Le fait de parler aux gens, puisque j'interprète Simon Wiesenthal qui explique ce qui lui est arrivé, bizarrement, ça m'a enlevé le trac. C'est drôle, j'ai toujours interprété évidemment, mais là, je fais mienne son interrogation.
Le contexte de ce récit reste la Shoah, mais il s'adresse finalement à tous les génocides, tous les crimes contre l'humanité. On pense au Cambodge, au Rwanda, même à la guerre en Ukraine actuellement avec la Russie. C'est très actuel, ça fait peur.
Et puis ça se passe en Ukraine. Alors, j'ai rajouté dans le texte que cette ville de Lvov, dans laquelle ça se passe, s'appelait Lviv à l'époque et Lemberg quand elle était allemande-autrichienne. Parce qu'en fait cette zone a changé dix fois de nationalité au début du XXᵉ siècle. C'est là qu’on réalise que c'était juste là, à côté.
Contexte très actuel. Vous dites une phrase extraordinaire : "L'homme est une question de persévérance".
Oui. C'est-à-dire que la dernière lettre, qui a été écrite par un écrivain roumain, dit : "L'homme est une question de persévérance. Vers quoi ? Eh bien, la civilisation n'est pas un acquis, ce n'est pas un acquis, c'est un travail continuel sur soi-même et les autres, dans la direction indiquée par l'expérience et par l'espoir".
Ce qui est fou d'ailleurs, c'est qu'on découvre aussi à travers cette pièce, à quel point celui qui est innocent, celui qui a subi, culpabilise à l'idée de ne pas avoir accepté ce pardon.
Parce que le pardon... Évidemment, on ne lui demande pas de pardonner aux nazis ni au nazisme, on demande à une personne individuelle, chez qui la justice va passer sous forme d'une mort prochaine, une vraie demande de pardon, de remords et de réalisation de l'horreur de ce qu'il a commis. Donc c'est là où le problème se pose.
Il y a toujours ce travail de famille, finalement, dans tout ce que vous faites. La troupe était une famille, devenue votre famille de cœur. Je me demandais comment vous étiez petit garçon, ce que vous avez gardé de votre famille.
"Je n'étais pas un petit garçon très, très heureux. J'ai eu tout le temps le sentiment de ne pas avoir envie d'être là."
Thierry Lhermitteà franceinfo
Ce sentiment de ne pas avoir envie d’être là tient à la fois d’un contexte familial et puis de la personnalité qui est la mienne, qui aime bien être un peu en dehors.

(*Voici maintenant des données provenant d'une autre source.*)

import Mathlib.AlgebraicGeometry.Restrict
import Mathlib.AlgebraicGeometry.OpenImmersion
import HarnessLib

/-!
# Mutually inverse partial morphisms restrict to an open immersion
(crux `FrobeniusLadder.FRationalResolution`, line `Sketch`, theme REC)

Stub `isOpenImmersion_of_mutual_inverse` of the skeleton `Sketch` for crux
stmt-ResolutionOfSingularities-15317: the purely formal last step of "isomorphic stalks give
isomorphic open neighbourhoods".

Data: opens `A₁ ≤ U₁` of `X` and `B₁ ≤ V₁` of `Y`; morphisms `f : U₁ ⟶ Y`, `g : V₁ ⟶ X`;
a restriction `φ : A₁ ⟶ V₁` of `f` (`φ ≫ V₁.ι = homOfLE ≫ f`) and a restriction `ψ : B₁ ⟶ U₁`
of `g`, such that `g ∘ φ` is the inclusion of `A₁` and `f ∘ ψ` is the inclusion of `B₁`.

Conclusion: on `A₂ := A₁.ι ''ᵁ (φ ⁻¹ᵁ (V₁.ι ⁻¹ᵁ B₁))` (the points of `A₁` that `φ` sends into `B₁`)
the composite `A₂ ⟶ A₁ ⟶ V₁ ⟶ Y` is an open immersion.

Proof: with `B₂ := B₁.ι ''ᵁ (ψ ⁻¹ᵁ (U₁.ι ⁻¹ᵁ A₁))`, the composite `jA : A₂ ⟶ Y` has range inside
`B₂` (`range_subset_range_ι_of_mutual_inverse`), so it lifts through the open immersion `B₂.ι`
(`IsOpenImmersion.lift`); symmetrically `jB : B₂ ⟶ X` lifts through `A₂.ι`, and the two lifts are
mutually inverse (`lift_comp_lift_of_mutual_inverse`, a `cancel_mono` computation using
`g ∘ φ = A₁.ι`). Hence `jA = (iso) ≫ B₂.ι` is an open immersion.
-/

set_option linter.dupNamespace false

noncomputable section

namespace Summit.ResolutionOfSingularities.ResolutionOfSingularities.Theorems.FRationalResolution

open CategoryTheory AlgebraicGeometry TopologicalSpace

universe u

/-- The composite `A₂ ⟶ A₁ ⟶ V₁ ⟶ Y`, where `A₂ ⊆ A₁` is the locus that `φ` maps into `B₁`, has
range inside `B₂ := B₁.ι ''ᵁ (ψ ⁻¹ᵁ (U₁.ι ⁻¹ᵁ A₁))`, provided `ψ` is a restriction of `g` and
`g ∘ φ` is the inclusion of `A₁`. -/
theorem range_subset_range_ι_of_mutual_inverse {X Y : Scheme.{u}} (U₁ A₁ : X.Opens)
    (V₁ B₁ : Y.Opens) (hB : B₁ ≤ V₁) (g : (V₁ : Scheme.{u}) ⟶ X)
    (φ : (A₁ : Scheme.{u}) ⟶ (V₁ : Scheme.{u})) (ψ : (B₁ : Scheme.{u}) ⟶ (U₁ : Scheme.{u}))
    (hψ : ψ ≫ U₁.ι = Y.homOfLE hB ≫ g) (h₁ : φ ≫ g = A₁.ι) :
    Set.range (X.homOfLE (A₁.ι_image_le (φ ⁻¹ᵁ (V₁.ι ⁻¹ᵁ B₁))) ≫ φ ≫ V₁.ι) ⊆
      Set.range (B₁.ι ''ᵁ (ψ ⁻¹ᵁ (U₁.ι ⁻¹ᵁ A₁))).ι := by
  rw [Scheme.Opens.range_ι]
  rintro _ ⟨a, rfl⟩
  have ha : (a.1 : X) ∈ A₁.ι ''ᵁ (φ ⁻¹ᵁ (V₁.ι ⁻¹ᵁ B₁)) := a.2
  obtain ⟨a', ha', e⟩ := ha
  -- `a` viewed in `A₁` is `a'`
  have hX : X.homOfLE (A₁.ι_image_le (φ ⁻¹ᵁ (V₁.ι ⁻¹ᵁ B₁))) a = a' := by
    apply A₁.ι.isOpenEmbedding.injective
    rw [← Scheme.Hom.comp_apply, Scheme.homOfLE_ι]
    exact e.symm
  rw [Scheme.Hom.comp_apply, Scheme.Hom.comp_apply, hX]
  -- `φ a'` lies in `B₁`; call the corresponding point `b`
  have hb : (V₁.ι (φ a') : Y) ∈ B₁ := ha'
  refine ⟨⟨V₁.ι (φ a'), hb⟩, ?_, rfl⟩
  -- `ψ b` lies over `A₁` since `ψ b = g (φ a') = a'`
  show U₁.ι (ψ ⟨V₁.ι (φ a'), hb⟩) ∈ A₁
  have hV : Y.homOfLE hB ⟨V₁.ι (φ a'), hb⟩ = φ a' := by
    apply V₁.ι.isOpenEmbedding.injective
    rw [← Scheme.Hom.comp_apply, Scheme.homOfLE_ι]
    rfl
  rw [← Scheme.Hom.comp_apply, hψ, Scheme.Hom.comp_apply, hV, ← Scheme.Hom.comp_apply, h₁]
  exact a'.2

/-- The lift `A₂ ⟶ B₂` of `A₂ ⟶ Y` through `B₂.ι`, followed by the lift `B₂ ⟶ A₂` of `B₂ ⟶ X`
through `A₂.ι`, is the identity: after composing with the monomorphism `A₂.ι` both sides become
`A₂ ⟶ A₁ ⟶ V₁ ⟶ X = A₂.ι` (using `g ∘ φ = A₁.ι`). -/
theorem lift_comp_lift_of_mutual_inverse {X Y : Scheme.{u}} (U₁ A₁ : X.Opens)
    (V₁ B₁ : Y.Opens) (hB : B₁ ≤ V₁) (g : (V₁ : Scheme.{u}) ⟶ X)
    (φ : (A₁ : Scheme.{u}) ⟶ (V₁ : Scheme.{u})) (ψ : (B₁ : Scheme.{u}) ⟶ (U₁ : Scheme.{u}))
    (hψ : ψ ≫ U₁.ι = Y.homOfLE hB ≫ g) (h₁ : φ ≫ g = A₁.ι)
    (hrA : Set.range (X.homOfLE (A₁.ι_image_le (φ ⁻¹ᵁ (V₁.ι ⁻¹ᵁ B₁))) ≫ φ ≫ V₁.ι) ⊆
      Set.range (B₁.ι ''ᵁ (ψ ⁻¹ᵁ (U₁.ι ⁻¹ᵁ A₁))).ι)
    (hrB : Set.range (Y.homOfLE (B₁.ι_image_le (ψ ⁻¹ᵁ (U₁.ι ⁻¹ᵁ A₁))) ≫ ψ ≫ U₁.ι) ⊆
      Set.range (A₁.ι ''ᵁ (φ ⁻¹ᵁ (V₁.ι ⁻¹ᵁ B₁))).ι) :
    IsOpenImmersion.lift (B₁.ι ''ᵁ (ψ ⁻¹ᵁ (U₁.ι ⁻¹ᵁ A₁))).ι _ hrA ≫
      IsOpenImmersion.lift (A₁.ι ''ᵁ (φ ⁻¹ᵁ (V₁.ι ⁻¹ᵁ B₁))).ι _ hrB = 𝟙 _ := by
  -- the lift `A₂ ⟶ B₂` followed by `B₂ ⟶ V₁` is `A₂ ⟶ A₁ ⟶ V₁`
  have key : IsOpenImmersion.lift (B₁.ι ''ᵁ (ψ ⁻¹ᵁ (U₁.ι ⁻¹ᵁ A₁))).ι _ hrA ≫
      Y.homOfLE ((B₁.ι_image_le (ψ ⁻¹ᵁ (U₁.ι ⁻¹ᵁ A₁))).trans hB) =
        X.homOfLE (A₁.ι_image_le (φ ⁻¹ᵁ (V₁.ι ⁻¹ᵁ B₁))) ≫ φ := by
    rw [← cancel_mono V₁.ι, Category.assoc, Scheme.homOfLE_ι, IsOpenImmersion.lift_fac,
      Category.assoc]
  rw [← cancel_mono (A₁.ι ''ᵁ (φ ⁻¹ᵁ (V₁.ι ⁻¹ᵁ B₁))).ι, Category.assoc,
    IsOpenImmersion.lift_fac, Category.id_comp, hψ, Scheme.homOfLE_homOfLE_assoc,
    reassoc_of% key, h₁, Scheme.homOfLE_ι]

/-- W14-INV: two partial morphisms between open subschemes that are mutually inverse where
defined restrict to an open immersion -/
theorem isOpenImmersion_of_mutual_inverse {X Y : Scheme.{0}} (U₁ A₁ : X.Opens) (V₁ B₁ : Y.Opens)
    (hA : A₁ ≤ U₁) (hB : B₁ ≤ V₁) (f : (U₁ : Scheme.{0}) ⟶ Y) (g : (V₁ : Scheme.{0}) ⟶ X)
    (φ : (A₁ : Scheme.{0}) ⟶ (V₁ : Scheme.{0})) (ψ : (B₁ : Scheme.{0}) ⟶ (U₁ : Scheme.{0}))
    (hφ : φ ≫ V₁.ι = X.homOfLE hA ≫ f) (hψ : ψ ≫ U₁.ι = Y.homOfLE hB ≫ g)
    (h₁ : φ ≫ g = A₁.ι) (h₂ : ψ ≫ f = B₁.ι) :
    IsOpenImmersion (X.homOfLE (A₁.ι_image_le (φ ⁻¹ᵁ (V₁.ι ⁻¹ᵁ B₁))) ≫ φ ≫ V₁.ι) := by
  have hrA := range_subset_range_ι_of_mutual_inverse U₁ A₁ V₁ B₁ hB g φ ψ hψ h₁
  have hrB := range_subset_range_ι_of_mutual_inverse V₁ B₁ U₁ A₁ hA f ψ φ hφ h₂
  haveI : IsIso (IsOpenImmersion.lift (B₁.ι ''ᵁ (ψ ⁻¹ᵁ (U₁.ι ⁻¹ᵁ A₁))).ι _ hrA) :=
    ⟨⟨IsOpenImmersion.lift (A₁.ι ''ᵁ (φ ⁻¹ᵁ (V₁.ι ⁻¹ᵁ B₁))).ι _ hrB,
      lift_comp_lift_of_mutual_inverse U₁ A₁ V₁ B₁ hB g φ ψ hψ h₁ hrA hrB,
      lift_comp_lift_of_mutual_inverse V₁ B₁ U₁ A₁ hA f ψ φ hφ h₂ hrB hrA⟩⟩
  rw [← IsOpenImmersion.lift_fac (B₁.ι ''ᵁ (ψ ⁻¹ᵁ (U₁.ι ⁻¹ᵁ A₁))).ι _ hrA]
  infer_instance

end Summit.ResolutionOfSingularities.ResolutionOfSingularities.Theorems.FRationalResolution

end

Le théâtre, c'était quoi ? C'était une façon aussi de devenir l'homme que vous souhaitiez être, de faire ce que vous aviez envie de faire ?
Non, je n'avais aucune vocation. C'est la rencontre avec mes camarades, Christian Clavier, Gérard Jugnot et Michel Blanc qui m'a emmené là-dedans. Je pense que si j'avais rencontré des gens qui faisaient totalement autre chose, j'aurais fait autre chose, honnêtement. En même temps, c'est quand même sympa de rigoler tout le temps, d'avoir ça en commun et en même temps des réflexions. On n'arrêtait pas de discuter de tout, de la vie, de la coiffure, de politique, de philosophie en rigolant. Et c'est toujours le cas, j'ai déjeuné avec Christian Clavier il y a quelques jours. On adore discuter de tout.

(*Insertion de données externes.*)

import Mathlib
import Summits.Ventures.PercRepro2.Defs
import Summits.Ventures.PercRepro2.Independence
import Summits.Ventures.PercRepro2.Harris
import Summits.Ventures.PercRepro2.Graph
import Summits.Ventures.PercRepro2.Events
import Summits.Ventures.PercRepro2.ZCZeroWeight
import Summits.Ventures.PercRepro2.ZCReroute
import Summits.Ventures.PercRepro2.ZCInsertP
import Summits.Ventures.PercRepro2.ZCOA3WGraph
import Summits.Ventures.PercRepro2.ZCA3OWGraph

/-!
# Theorems I and J for `p`-degree-two marks — the composable forms
(blind cell PercRepro2, mine-a g25; MINE-A.md §74.6)

The graph instances `zc_oa3w_graph` (`o` between `a₃` and `w`) and `zc_a3ow_graph` (`a₃` between `o`
and `w`) assume that the degree-two mark has EXACTLY the two edges `f₁`, `f₂` in `ends`.  As in
`ZCInsertP` the hypothesis is weakened to «every other edge at the mark has weight `0`» by re-routing
the zero-weight edges into a loop at `a₁` (`ZCReroute.zc_expr_congr`), so that the two mirror
reductions compose with the leaf strips and the insertions E–H in the kernel.  One seat.
-/

namespace Summit.Ventures.PercRepro2

section InsertP2

variable {V : Type*} [DecidableEq V] [Fintype V] {E : Type*} [Fintype E] [DecidableEq E] {R : Type*}
  [CommRing R] [LinearOrder R] [IsStrictOrderedRing R]

/-- **Theorem I, `p`-form**: `o` has the edges `f₁ = oa₃`, `f₂ = ow` and every other edge at `o` has
weight `0`. -/
theorem zc_oa3w_graph' {p : E → R} (hp : IsProbVec p) {ends : E → Sym2 V} {a₁ a₃ o w : V}
    {f₁ f₂ : E} (hf : f₁ ≠ f₂) (hends₁ : ends f₁ = s(o, a₃)) (hends₂ : ends f₂ = s(o, w))
    (hmark : ∀ e, o ∈ ends e → e = f₁ ∨ e = f₂ ∨ p e = 0) (ho1 : o ≠ a₁) (ho3 : o ≠ a₃)
    {𝓔 : Set (Set V)} (h𝓔 : IsUpperSet 𝓔)
    (hZ₀ : let p' := Function.update (Function.update p f₁ 0) f₂ 0
      let e' := connEvent ends a₁ a₃
      let L' := connEvent ends a₁ w
      let U' := clusterInEvent ends a₁ 𝓔
      let γ' := connEvent ends a₃ w
      0 ≤ prob p' (e'ᶜ ∩ L'ᶜ ∩ γ'ᶜ) * (prob p' (U' ∩ (e' ∩ L')) - prob p' U' * prob p' (e' ∩ L'))
        - prob p' (e'ᶜ ∩ L'ᶜ ∩ γ') * (prob p' (U' ∩ (e' ∩ L'ᶜ)) - prob p' U' * prob p' (e' ∩ L'ᶜ)))
    (hZ₁ : let p' := Function.update (Function.update p f₁ 0) f₂ 0
      let 𝓔' : Set (Set V) := {S | insert o S ∈ 𝓔}
      let e' := connEvent ends a₁ a₃
      let L' := connEvent ends a₁ w
      let U' := clusterInEvent ends a₁ 𝓔'
      let γ' := connEvent ends a₃ w
      0 ≤ prob p' (e'ᶜ ∩ L'ᶜ ∩ γ'ᶜ) * (prob p' (U' ∩ (e' ∩ L')) - prob p' U' * prob p' (e' ∩ L'))
        - prob p' (e'ᶜ ∩ L'ᶜ ∩ γ') * (prob p' (U' ∩ (e' ∩ L'ᶜ)) - prob p' U' * prob p' (e' ∩ L'ᶜ))) :
    let e := connEvent ends a₁ a₃
    let L := connEvent ends a₁ o
    let U := clusterInEvent ends a₁ 𝓔
    let γ := connEvent ends a₃ o
    0 ≤ prob p (eᶜ ∩ Lᶜ ∩ γᶜ) * (prob p (U ∩ (e ∩ L)) - prob p U * prob p (e ∩ L))
      - prob p (eᶜ ∩ Lᶜ ∩ γ) * (prob p (U ∩ (e ∩ Lᶜ)) - prob p U * prob p (e ∩ Lᶜ)) := by
  intro e L U γ
  simp only at hZ₀ hZ₁
  classical
  set Z : Finset E := Finset.univ.filter (fun e => e ≠ f₁ ∧ e ≠ f₂ ∧ o ∈ ends e) with hZdef
  have hZ0 : ∀ e ∈ Z, p e = 0 := by
    intro e he
    simp only [hZdef, Finset.mem_filter, Finset.mem_univ, true_and] at he
    rcases hmark e he.2.2 with h | h | h
    · exact absurd h he.1
    · exact absurd h he.2.1
    · exact h
  have hf1Z : f₁ ∉ Z := by simp [hZdef]
  have hf2Z : f₂ ∉ Z := by simp [hZdef]
  have hagree := reroute_agree ends Z a₁
  have hends₁' : (fun e => if e ∈ Z then s(a₁, a₁) else ends e) f₁ = s(o, a₃) := by
    simp only [hf1Z, if_false]; exact hends₁
  have hends₂' : (fun e => if e ∈ Z then s(a₁, a₁) else ends e) f₂ = s(o, w) := by
    simp only [hf2Z, if_false]; exact hends₂
  have hmark' : ∀ e, o ∈ (fun e => if e ∈ Z then s(a₁, a₁) else ends e) e → e = f₁ ∨ e = f₂ := by
    intro e he
    by_cases heZ : e ∈ Z
    · simp only [heZ, if_true, Sym2.mem_iff, or_self] at he
      exact absurd he ho1
    · simp only [heZ, if_false] at he
      simp only [hZdef, Finset.mem_filter, Finset.mem_univ, true_and, not_and] at heZ
      by_cases h1 : e = f₁
      · exact Or.inl h1
      · exact Or.inr (by_contra fun h2 => absurd (heZ h1 h2) (fun h => h he))
  have hZ0' : ∀ e ∈ Z, Function.update (Function.update p f₁ 0) f₂ 0 e = 0 :=
    fun e he => update_two_zero_of_zero p f₁ f₂ e (hZ0 e he)
  have hc₀ := zc_expr_congr (Function.update (Function.update p f₁ 0) f₂ 0) Z hZ0' hagree a₁ a₃ w 𝓔
  have hc₁ := zc_expr_congr (Function.update (Function.update p f₁ 0) f₂ 0) Z hZ0' hagree a₁ a₃ w
    {S | insert o S ∈ 𝓔}
  simp only at hc₀ hc₁
  have key := zc_oa3w_graph hp hf hends₁' hends₂' hmark' ho1 ho3 h𝓔 (hZ₀.trans_eq hc₀)
    (hZ₁.trans_eq hc₁)
  simp only at key
  have hc := zc_expr_congr p Z hZ0 hagree a₁ a₃ o 𝓔
  simp only at hc
  exact key.trans_eq hc.symm

/-- **Theorem J, `p`-form**: `a₃` has the edges `f₁ = a₃o`, `f₂ = a₃w` and every other edge at `a₃` has
weight `0`. -/
theorem zc_a3ow_graph' {p : E → R} (hp : IsProbVec p) {ends : E → Sym2 V} {a₁ a₃ o w : V}
    {f₁ f₂ : E} (hf : f₁ ≠ f₂) (hends₁ : ends f₁ = s(a₃, o)) (hends₂ : ends f₂ = s(a₃, w))
    (hmark : ∀ e, a₃ ∈ ends e → e = f₁ ∨ e = f₂ ∨ p e = 0) (h31 : a₃ ≠ a₁) (h3o : a₃ ≠ o)
    {𝓔 : Set (Set V)} (h𝓔 : IsUpperSet 𝓔)
    (hZ : let p' := Function.update (Function.update p f₁ 0) f₂ 0
      let 𝓔' : Set (Set V) := {S | insert a₃ S ∈ 𝓔}
      let e' := connEvent ends a₁ w
      let L' := connEvent ends a₁ o
      let U' := clusterInEvent ends a₁ 𝓔'
      let γ' := connEvent ends w o
      0 ≤ prob p' (e'ᶜ ∩ L'ᶜ ∩ γ'ᶜ) * (prob p' (U' ∩ (e' ∩ L')) - prob p' U' * prob p' (e' ∩ L'))
        - prob p' (e'ᶜ ∩ L'ᶜ ∩ γ') * (prob p' (U' ∩ (e' ∩ L'ᶜ)) - prob p' U' * prob p' (e' ∩ L'ᶜ))) :
    let e := connEvent ends a₁ a₃
    let L := connEvent ends a₁ o
    let U := clusterInEvent ends a₁ 𝓔
    let γ := connEvent ends a₃ o
    0 ≤ prob p (eᶜ ∩ Lᶜ ∩ γᶜ) * (prob p (U ∩ (e ∩ L)) - prob p U * prob p (e ∩ L))
      - prob p (eᶜ ∩ Lᶜ ∩ γ) * (prob p (U ∩ (e ∩ Lᶜ)) - prob p U * prob p (e ∩ Lᶜ)) := by
  intro e L U γ
  simp only at hZ
  classical
  set Z : Finset E := Finset.univ.filter (fun e => e ≠ f₁ ∧ e ≠ f₂ ∧ a₃ ∈ ends e) with hZdef
  have hZ0 : ∀ e ∈ Z, p e = 0 := by
    intro e he
    simp only [hZdef, Finset.mem_filter, Finset.mem_univ, true_and] at he
    rcases hmark e he.2.2 with h | h | h
    · exact absurd h he.1
    · exact absurd h he.2.1
    · exact h
  have hf1Z : f₁ ∉ Z := by simp [hZdef]
  have hf2Z : f₂ ∉ Z := by simp [hZdef]
  have hagree := reroute_agree ends Z a₁
  have hends₁' : (fun e => if e ∈ Z then s(a₁, a₁) else ends e) f₁ = s(a₃, o) := by
    simp only [hf1Z, if_false]; exact hends₁
  have hends₂' : (fun e => if e ∈ Z then s(a₁, a₁) else ends e) f₂ = s(a₃, w) := by
    simp only [hf2Z, if_false]; exact hends₂
  have hmark' : ∀ e, a₃ ∈ (fun e => if e ∈ Z then s(a₁, a₁) else ends e) e → e = f₁ ∨ e = f₂ := by
    intro e he
    by_cases heZ : e ∈ Z
    · simp only [heZ, if_true, Sym2.mem_iff, or_self] at he
      exact absurd he h31
    · simp only [heZ, if_false] at he
      simp only [hZdef, Finset.mem_filter, Finset.mem_univ, true_and, not_and] at heZ
      by_cases h1 : e = f₁
      · exact Or.inl h1
      · exact Or.inr (by_contra fun h2 => absurd (heZ h1 h2) (fun h => h he))
  have hZ0' : ∀ e ∈ Z, Function.update (Function.update p f₁ 0) f₂ 0 e = 0 :=
    fun e he => update_two_zero_of_zero p f₁ f₂ e (hZ0 e he)
  have hc₁ := zc_expr_congr (Function.update (Function.update p f₁ 0) f₂ 0) Z hZ0' hagree a₁ w o
    {S | insert a₃ S ∈ 𝓔}
  simp only at hc₁
  have key := zc_a3ow_graph hp hf hends₁' hends₂' hmark' h31 h3o h𝓔 (hZ.trans_eq hc₁)
  simp only at key
  have hc := zc_expr_congr p Z hZ0 hagree a₁ a₃ o 𝓔
  simp only at hc
  exact key.trans_eq hc.symm

end InsertP2

end Summit.Ventures.PercRepro2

Vous vous êtes beaucoup protégé entre vous. Je me demandais comment vous aviez vécu cette ascension, finalement, parce que vous aimiez être dans "l'ombre".
Pour ce qui nous concerne, oui. On commence tous ensemble, c'est une protection, c'est une famille, on n'est pas connus. Voilà, on se tient chaud. Et puis les films commencent à marcher un petit peu, Les Bronzés, Le Père Noël est une ordure. Certains commencent à tourner séparément et du coup, moi aussi.
"J'étais triste que l'aventure du Splendid se termine parce que c'était le cas, et en même temps, on était pris par ce qu'on tournait et ça s'enchaînait."
Thierry Lhermitteà franceinfo
Il y a aussi un regard sur le temps qui passe dans cette pièce de théâtre. Finalement, le temps fait qu'on continue à se poser les mêmes questions, à avoir les mêmes obsessions de vouloir y répondre aussi. Comment vivez-vous ce temps qui passe ?
Ça ne m'a jamais trop préoccupé, mais là, 70 ans en 2022... Là, ça fait un petit coup, je vous le dis franchement. 60, bon... 70, ça met un petit coup, maintenant, comme cela ne fait pas longtemps, je pense que je vais un peu oublier, mais mon corps va se charger de me le rappeler. Pour l'instant, ça va, je n'ai pas trop de limitations.